Would you count the lines below that contain the string "Finset" and reply with that number only?
-- Record extracts follows --
/-- **The analytic core of BH §3.2.1 on the unitary axis, with abstract `GL_3` slots.**  Let `τ₀`,
`τν` be cuspidal data on `GL(1)` with Satake families `{1}`, `tν` (unitary) off a finite `T`, and let
`(β, t₁)` and `(γ, δ)` be two pairs of Satake families whose partial Rankin–Selberg `L`-functions off
every finite `S ⊇ T` are multipliable on `Re s > 1`, the first with a finite limit and the second with
a finite NON-ZERO limit as `s → 1`, `Re s > 1` (the analytic packages of `L^S(s, π₀ × θ⁻¹)` and of
`L^S(s, π₀^∨ ⊗ κ) = L^S(s, π₀^∨ × κ)`).  If the Euler factors satisfy
`P(β, t₁) P(tν, 1) = P(1, 1) P(γ, δ)` off `T`, then `tν_w = {1}` for almost all `w` — as in
`eventually_eq_one_of_JS_of_eulerIdentity` (Jacquet–Shalika (2.2) for the `GL_1 × GL_1` pair, Hecke's
pole of `ζ_F^S`, `false_of_pole_times_nonzero_eq_finite`). [cite: BockleHui2025, §3.2.1]
[cite: ArthurClozelAMS120, Ch. 3 §2 (2.1)–(2.2)] -/
theorem eventually_eq_one_of_eulerIdentity_of_packages
    (hJ2 : JacquetShalika1981_partialPairL_boundary_repData)
    {h1 : isCompact_glFiniteIntegralLevel 1 F}
    (τ₀ τν : CuspidalAutomorphicRepData 1 F h1)
    (one t₁ tν β γ δ : SatakeFamily F) {T : Set (HeightOneSpectrum (𝓞 F))} (hT : T.Finite)
    (hone : ∀ w, one w = {1})
    (hτ₀ : ∀ w ∉ T, τ₀.1.HasSatakeParamAt w (one w))
    (hτν : ∀ w ∉ T, τν.1.HasSatakeParamAt w (tν w)) (huν : ∀ w ∉ T, ‖(tν w).prod‖ = 1)
    (hmP : ∀ {S : Set (HeightOneSpectrum (𝓞 F))}, S.Finite → T ⊆ S → ∀ s : ℂ, 1 < s.re →
      Multipliable fun v : {v : HeightOneSpectrum (𝓞 F) // v ∉ S} =>
        ((satakePairPolynomial (β v.1) (t₁ v.1)).eval ((v.1.residueCard : ℂ) ^ (-s)))⁻¹)
    (hbP : ∀ {S : Set (HeightOneSpectrum (𝓞 F))}, S.Finite → T ⊆ S →
      ∃ c : ℂ, Tendsto (partialPairL S β t₁) (𝓝[{s : ℂ | 1 < s.re}] 1) (𝓝 c))
    (hmQ : ∀ {S : Set (HeightOneSpectrum (𝓞 F))}, S.Finite → T ⊆ S → ∀ s : ℂ, 1 < s.re →
      Multipliable fun v : {v : HeightOneSpectrum (𝓞 F) // v ∉ S} =>
        ((satakePairPolynomial (γ v.1) (δ v.1)).eval ((v.1.residueCard : ℂ) ^ (-s)))⁻¹)
    (hbQ : ∀ {S : Set (HeightOneSpectrum (𝓞 F))}, S.Finite → T ⊆ S →
      ∃ c : ℂ, c ≠ 0 ∧ Tendsto (partialPairL S γ δ) (𝓝[{s : ℂ | 1 < s.re}] 1) (𝓝 c))
    (hId : ∀ w ∉ T, satakePairPolynomial (β w) (t₁ w) * satakePairPolynomial (tν w) (one w) =
      satakePairPolynomial (one w) (one w) * satakePairPolynomial (γ w) (δ w)) :
    ∀ᶠ w : HeightOneSpectrum (𝓞 F) in cofinite,
      (tν w).map ((((w.residueCard : ℂ)) ^ ((1 : ℂ) - 1)) * ·) = (one w).map (·⁻¹) := by
  by_contra hX
  have hJ1 := JacquetShalika1981_multipliable_partialPairL_repData_holds
  obtain ⟨S₂, hS₂, hJ1b⟩ := hJ1 1 1 F h1 h1 one_pos one_pos τν τ₀
  obtain ⟨S₃, hS₃, hJ1c⟩ := hJ1 1 1 F h1 h1 one_pos one_pos τ₀ τ₀
  obtain ⟨S₆, hS₆, hJ2b⟩ := hJ2 1 1 F h1 h1 one_pos one_pos τν τ₀
  set S : Set (HeightOneSpectrum (𝓞 F)) := T ∪ S₂ ∪ S₃ ∪ S₆ with hS_def
  have hS : S.Finite := ((hT.union hS₂).union hS₃).union hS₆
  have hTS' : T ⊆ S := fun x hx => by simp [hS_def, hx]
  have hTS : ∀ w ∉ S, w ∉ T := fun w hw hwT => hw (hTS' hwT)
  have sub₂ : S₂ ⊆ S := fun x hx => by simp [hS_def, hx]
  have sub₃ : S₃ ⊆ S := fun x hx => by simp [hS_def, hx]
  have sub₆ : S₆ ⊆ S := fun x hx => by simp [hS_def, hx]
  have hτ₀S : ∀ w ∉ S, τ₀.1.HasSatakeParamAt w (one w) := fun w hw => hτ₀ w (hTS w hw)
  have hτνS : ∀ w ∉ S, τν.1.HasSatakeParamAt w (tν w) := fun w hw => hτν w (hTS w hw)
  have huone : ∀ w ∉ S, ‖(one w).prod‖ = 1 := fun w _ => by rw [hone]; simp
  have huνS : ∀ w ∉ S, ‖(tν w).prod‖ = 1 := fun w hw => huν w (hTS w hw)
  -- (2.1)
  have mP1 : ∀ s : ℂ, 1 < s.re → Multipliable fun v : {v : HeightOneSpectrum (𝓞 F) // v ∉ S} =>
      ((satakePairPolynomial (β v.1) (t₁ v.1)).eval ((v.1.residueCard : ℂ) ^ (-s)))⁻¹ :=
    fun s hs => hmP hS hTS' s hs
  have mν1 : ∀ s : ℂ, 1 < s.re → Multipliable fun v : {v : HeightOneSpectrum (𝓞 F) // v ∉ S} =>
      ((satakePairPolynomial (tν v.1) (one v.1)).eval ((v.1.residueCard : ℂ) ^ (-s)))⁻¹ :=
    fun s hs => hJ1b hS sub₂ hτνS hτ₀S huνS huone hs
  have m11 : ∀ s : ℂ, 1 < s.re → Multipliable fun v : {v : HeightOneSpectrum (𝓞 F) // v ∉ S} =>
      ((satakePairPolynomial (one v.1) (one v.1)).eval ((v.1.residueCard : ℂ) ^ (-s)))⁻¹ :=
    fun s hs => hJ1c hS sub₃ hτ₀S hτ₀S huone huone hs
  have mQ1 : ∀ s : ℂ, 1 < s.re → Multipliable fun v : {v : HeightOneSpectrum (𝓞 F) // v ∉ S} =>
      ((satakePairPolynomial (γ v.1) (δ v.1)).eval ((v.1.residueCard : ℂ) ^ (-s)))⁻¹ :=
    fun s hs => hmQ hS hTS' s hs
  -- the `GL_3` slots
  obtain ⟨c₁, hF₁⟩ := hbP hS hTS'
  obtain ⟨c₂, hc₂, hF₂⟩ := hbQ hS hTS'
  -- (2.2) for `(τν, τ₀)` outside `X`: `L^S(s, τν) → c₃`
  obtain ⟨c₃, -, hLν⟩ := hJ2b hS sub₆ hτνS hτ₀S huνS huone Complex.one_re (fun h => hX h.2)
  -- Hecke: `(s - 1) ζ_F^S(s) → c₀ ≠ 0`
  obtain ⟨c₀, hc₀, hZ⟩ := tendsto_sub_one_mul_partialPairL_one_one hS hone
  refine false_of_pole_times_nonzero_eq_finite (l := 𝓝[{s : ℂ | 1 < s.re}] 1)
    tendsto_sub_one_nhdsWithin_one_lt_re ?_ hF₁ hLν hZ hc₀ hF₂ hc₂
  refine eventually_nhdsWithin_of_forall fun s hs => ?_
  exact partialPairL_mul_eq_of_satakePairPolynomial_mul_eq (fun v hv => hId v (hTS v hv))
    (mP1 s hs) (mν1 s hs) (m11 s hs) (mQ1 s hs)
/-
Copyright: publication-cell `pub-balaban` (b2b), seat b2b-balaban-b10 gen 23 (v1).  Literature leaf — measure
theory (change of variables along a measurable equivalence, push-forward of a density measure), elementary calculus of
(joint) cumulant generating functions, finite sums, Euclidean isometries, and one-line applications of the lineage's
joint theorems only; every theorem is kernel-proved and tagged [folklore] or [cite: …] (a LOCATED printed shape); the
objects are MODEL OBJECTS (an abstract reference measure `dA`, a background map `τ` = "U ↦ Uᵘ", a measurable
equivalence `e` = "A ↦ R(u)A", the sibling interfaces `FluctuationModel`, `TubeCfg`, `commSpan`), never asserted to
be Bałaban's; NO new cited facts, NO summit vocabulary.
-/
import Mathlib
import Literature.MathematicalPhysics.QuantumFieldTheory.Balaban1983to89.B10Eq24Cumulant
import Literature.MathematicalPhysics.QuantumFieldTheory.Balaban1983to89.B10Eq32SuN
import Summits.Ventures.CertifiedManyBodySolver.Observables.GHFClassFloor
import Literature.MathematicalPhysics.QuantumLattice.HubbardNNNHoppingInteractionTorus
import Literature.MathematicalPhysics.QuantumLattice.HubbardNNNHoppingParticleHole
import Literature.MathematicalPhysics.QuantumLattice.HubbardFreePropagator
import HarnessLib

/-!
# Ventures/CertifiedManyBodySolver — Observables/GHFClassFloorTPrime.lean
# The gHF-class floor with next-nearest-neighbour hopping: `e ≥ -4(t² + t'²)/U - (U/2) n (1 - n)` (even torus)

HONEST FRAMING: first certified bounds; not a superconductivity verdict; every number certified or labelled float.
A competing-order EXCLUSION removes a named class of candidate ground states; it never says which order is present;
no phase sentence follows.

Cell `hubbard-tc` (MO-S3, D-0096), seat `hubbard-tc-mod-3` (G3), `prover-hubbard-tc-mod-3-g9-0`. Companion of
`GHFClassFloor.lean` (the complete generalised-Hartree–Fock class X1-GHF and its hypothesis-free floor
`re_expect_hubbardTorusTT'_ge_ghfClass` with the symbolic hopping mass `Σ_{xy}|A_{xy}|²`). Here the hopping mass of the
`t–t'` matrix is evaluated on the EVEN torus `(ℤ/Lℤ)²`, `L ≥ 4`: `Σ_{x,y}|A_{xy}|² = 4(t² + t'²)L²` (`sum_norm_sq_ttHopMatrix`:
four nearest and four next-nearest neighbours per site; NO pair of sites is both — nearest neighbours carry opposite
bipartite signs `(-1)^{x₁+x₂}`, diagonal neighbours equal signs), whence the per-site floor of the class for the cuprate-type
model with `t' ≠ 0`: **`e ≥ -4(t² + t'²)/U - (U/2) n (1 - n)`**, at half filling `e ≥ -4(t² + t'²)/U`
(`ghfClass_energy_per_site_ge_tt'`, `_halfFilling_tt'`). No certified cap exists today at `(U, 1, t' ≠ 0)` (cell §E W3-12),
so no word is filed on it; the statement is the device for future La/Hg parent-compound boxes (`t'/t ≈ -0.1…-0.3`).
Everything PROVED (0 sorry, no definition, standard axioms). WHAT THIS IS NOT: a phase word; «AF order absent».

Tree search — REUSED: `GHFClassFloor.re_expect_hubbardTorusTT'_ge_ghfClass` (p566284); `TTPrimeFree.ttHopMatrix`,
`LangerMattis.hopMatrix`; `torusStagger_eq_neg_of_adj_holds` (`HubbardModelProofs`), `torusStagger_eq_of_diagAdj`
(`HubbardNNNHoppingParticleHole`); `sum_ite_torusDiagGraph_adj` (`HubbardNNNHoppingInteractionTorus`);
`card_filter_fermionTorusGraph_adj` (`HubbardGroundStateLatticeCovariance`); `FermionTorus.sum_eq_sum_torusSite`
(`HubbardFreePropagator`); `card_fermionTorus_eq`. Mathlib: `Int.units_eq_one_or`.

References: V. Bach, E. H. Lieb, J. P. Solovej, J. Stat. Phys. 76 (1994) 3, §2 eq. (2c.36) [BachLiebSolovej1994];
H. Xu et al., Science 384 (2024) eadh7691, eq. (1) (the `t–t'` model) [XuEtAl2024]; S. Friedli, Y. Velenik (2017) §3.1
[FriedliVelenik2017].
-/

noncomputable section

namespace Summit.Ventures.CertifiedManyBodySolver.Observables

namespace GHFClassFloor

open Literature.MathematicalPhysics.QuantumLattice
open Matrix Finset Literature.Probability.LatticeModels
  Literature.MathematicalPhysics.QuantumLattice.RayleighBound
  Literature.MathematicalPhysics.QuantumLattice.HubbardBandBottom
  Literature.MathematicalPhysics.QuantumLattice.LangerMattis
  Literature.MathematicalPhysics.QuantumLattice.TTPrimeFree
open scoped ComplexOrder ComplexConjugate

variable {L : ℕ} [NeZero L]

omit [NeZero L] in
/-- On the even torus no pair of sites is both a nearest and a next-nearest neighbour (bipartite signs: opposite
along an edge, equal along a diagonal). [cite: FriedliVelenik2017, §3.1] -/
theorem not_diagAdj_of_adj (hLe : Even L) {x y : FermionTorus 2 L} (h : (fermionTorusGraph 2 L).Adj x y) :
    ¬ (fermionTorusDiagGraph L).Adj x y := by
  intro h'
  have e1 := torusStagger_eq_neg_of_adj_holds hLe h
  have e2 := torusStagger_eq_of_diagAdj hLe h'
  rw [e2] at e1
  rcases Int.units_eq_one_or (torusStagger y) with hu | hu <;> rw [hu] at e1 <;> exact absurd e1 (by decide)

/-- **`Σ_{x,y} |A_{xy}|² = 4(t² + t'²)L²`** for the `t–t'` hopping matrix on the even torus `(ℤ/Lℤ)²`, `L ≥ 3`
(four nearest + four diagonal neighbours per site, the two families disjoint). [cite: FriedliVelenik2017, §3.1] -/
theorem sum_norm_sq_ttHopMatrix (hL : 3 ≤ L) (hLe : Even L) (t t' : ℝ) :
    ∑ x : FermionTorus 2 L, ∑ y : FermionTorus 2 L, ‖ttHopMatrix L t t' x y‖ ^ 2 =
      4 * (t ^ 2 + t' ^ 2) * (L : ℝ) ^ 2 := by
  classical
  have hxy : ∀ x y : FermionTorus 2 L, ‖ttHopMatrix L t t' x y‖ ^ 2 =
      (if (fermionTorusGraph 2 L).Adj x y then t ^ 2 else 0) +
        (if (fermionTorusDiagGraph L).Adj x y then t' ^ 2 else 0) := by
    intro x y
    simp only [ttHopMatrix, hopMatrix, Matrix.add_apply, Matrix.of_apply]
    by_cases h1 : (fermionTorusGraph 2 L).Adj x y
    · have h2 := not_diagAdj_of_adj hLe h1
      rw [if_pos h1, if_neg h2, if_pos h1, if_neg h2, add_zero, add_zero, Complex.norm_real, Real.norm_eq_abs,
        sq_abs, neg_sq]
    · rw [if_neg h1, if_neg h1, zero_add, zero_add]
      by_cases h2 : (fermionTorusDiagGraph L).Adj x y
      · rw [if_pos h2, if_pos h2, Complex.norm_real, Real.norm_eq_abs, sq_abs, neg_sq]
      · rw [if_neg h2, if_neg h2]; simp
  have hnn : ∀ x : FermionTorus 2 L,
      ∑ y, (if (fermionTorusGraph 2 L).Adj x y then t ^ 2 else (0 : ℝ)) = 4 * t ^ 2 := by
    intro x
    rw [Finset.sum_ite, Finset.sum_const_zero, add_zero, Finset.sum_const,
      card_filter_fermionTorusGraph_adj hL x, nsmul_eq_mul]
    push_cast; ring
  have hdiag : ∀ x : FermionTorus 2 L,
      ∑ y, (if (fermionTorusDiagGraph L).Adj x y then t' ^ 2 else (0 : ℝ)) = 4 * t' ^ 2 := by
    intro x
    rw [FermionTorus.sum_eq_sum_torusSite]
    have hadj : ∀ z : TorusSite 2 L, (fermionTorusDiagGraph L).Adj x (FermionTorus.ofTorusSite z) ↔
        (torusDiagGraph L).Adj x.toTorusSite z := by
      intro z
      show (torusDiagGraph L).Adj x.toTorusSite (FermionTorus.ofTorusSite z).toTorusSite ↔ _
      rw [FermionTorus.toTorusSite_ofTorusSite]
    simp only [hadj]
    rw [sum_ite_torusDiagGraph_adj hL x.toTorusSite (fun _ => t' ^ 2), Fin.sum_univ_two]
    ring
  simp_rw [hxy, Finset.sum_add_distrib, hnn, hdiag]
  simp only [Finset.sum_const, Finset.card_univ, card_fermionTorus_eq, nsmul_eq_mul]
  push_cast; ring

/-- **Per-site floor of the gHF class with `t'` (even torus `L ≥ 4`, every `U > 0`, every filling):
`e ≥ -4(t² + t'²)/U - (U/2) n (1 - n)`.** [cite: BachLiebSolovej1994, §2 eq. (2c.36)] -/
theorem ghfClass_energy_per_site_ge_tt' (hL : 3 ≤ L) (hLe : Even L) (t t' : ℝ) {U n : ℝ} (hU : 0 < U)
    {φ : Fock (Orb (FermionTorus 2 L))} (hφ : φ ≠ 0)
    (hN : (star φ ⬝ᵥ (totalNumber *ᵥ φ)).re = n * (L : ℝ) ^ 2 * normSq φ)
    (hD : (n ^ 2 / 4) * (L : ℝ) ^ 2 * normSq φ * normSq φ -
        ∑ x : FermionTorus 2 L, (((star φ ⬝ᵥ ((numberOp x 0 - numberOp x 1) *ᵥ φ)).re) ^ 2 / 4 +
          ‖star φ ⬝ᵥ ((creation (orb x 0) * annihilation (orb x 1)) *ᵥ φ)‖ ^ 2) ≤
      (star φ ⬝ᵥ ((∑ x : FermionTorus 2 L, numberOp x 0 * numberOp x 1) *ᵥ φ)).re * normSq φ) :
    -4 * (t ^ 2 + t' ^ 2) / U - U / 2 * n * (1 - n) ≤
      (star φ ⬝ᵥ (hubbardTorusTT' L t t' U *ᵥ φ)).re / ((L : ℝ) ^ 2 * normSq φ) := by
  have h := re_expect_hubbardTorusTT'_ge_ghfClass t t' hU φ hN hD
  rw [sum_norm_sq_ttHopMatrix hL hLe t t'] at h
  have hpos : 0 < normSq φ := by
    rcases (normSq_nonneg φ).lt_or_eq with hlt | heq
    · exact hlt
    · exact absurd (HubbardBandBottom.eq_zero_of_normSq_eq_zero heq.symm) hφ
  have hL0 : (0 : ℝ) < (L : ℝ) ^ 2 := by
    have : (0 : ℝ) < L := by exact_mod_cast (lt_of_lt_of_le (by norm_num : 0 < 3) hL)
    positivity
  rw [le_div_iff₀ (mul_pos hL0 hpos)]
  have e : -(4 * (t ^ 2 + t' ^ 2) * (L : ℝ) ^ 2) / (U * (L : ℝ) ^ 2) = -4 * (t ^ 2 + t' ^ 2) / U := by
    field_simp
  rw [e] at h
  linarith

/-- **Half filling with `t'`: every state of the gHF class has `e ≥ -4(t² + t'²)/U`** (even torus `L ≥ 4`, `U > 0`).
[cite: BachLiebSolovej1994, Thm. 4.5] -/
theorem ghfClass_energy_per_site_ge_halfFilling_tt' (hL : 3 ≤ L) (hLe : Even L) (t t' : ℝ) {U : ℝ} (hU : 0 < U)
    {φ : Fock (Orb (FermionTorus 2 L))} (hφ : φ ≠ 0)
    (hN : (star φ ⬝ᵥ (totalNumber *ᵥ φ)).re = 1 * (L : ℝ) ^ 2 * normSq φ)
    (hD : ((1 : ℝ) ^ 2 / 4) * (L : ℝ) ^ 2 * normSq φ * normSq φ -
        ∑ x : FermionTorus 2 L, (((star φ ⬝ᵥ ((numberOp x 0 - numberOp x 1) *ᵥ φ)).re) ^ 2 / 4 +
          ‖star φ ⬝ᵥ ((creation (orb x 0) * annihilation (orb x 1)) *ᵥ φ)‖ ^ 2) ≤
      (star φ ⬝ᵥ ((∑ x : FermionTorus 2 L, numberOp x 0 * numberOp x 1) *ᵥ φ)).re * normSq φ) :
    -4 * (t ^ 2 + t' ^ 2) / U ≤ (star φ ⬝ᵥ (hubbardTorusTT' L t t' U *ᵥ φ)).re / ((L : ℝ) ^ 2 * normSq φ) := by
  have h := ghfClass_energy_per_site_ge_tt' hL hLe t t' hU hφ hN hD
  linarith

end GHFClassFloor

end Summit.Ventures.CertifiedManyBodySolver.Observables

end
-- Record extracts concluded --
Exercise answer: 4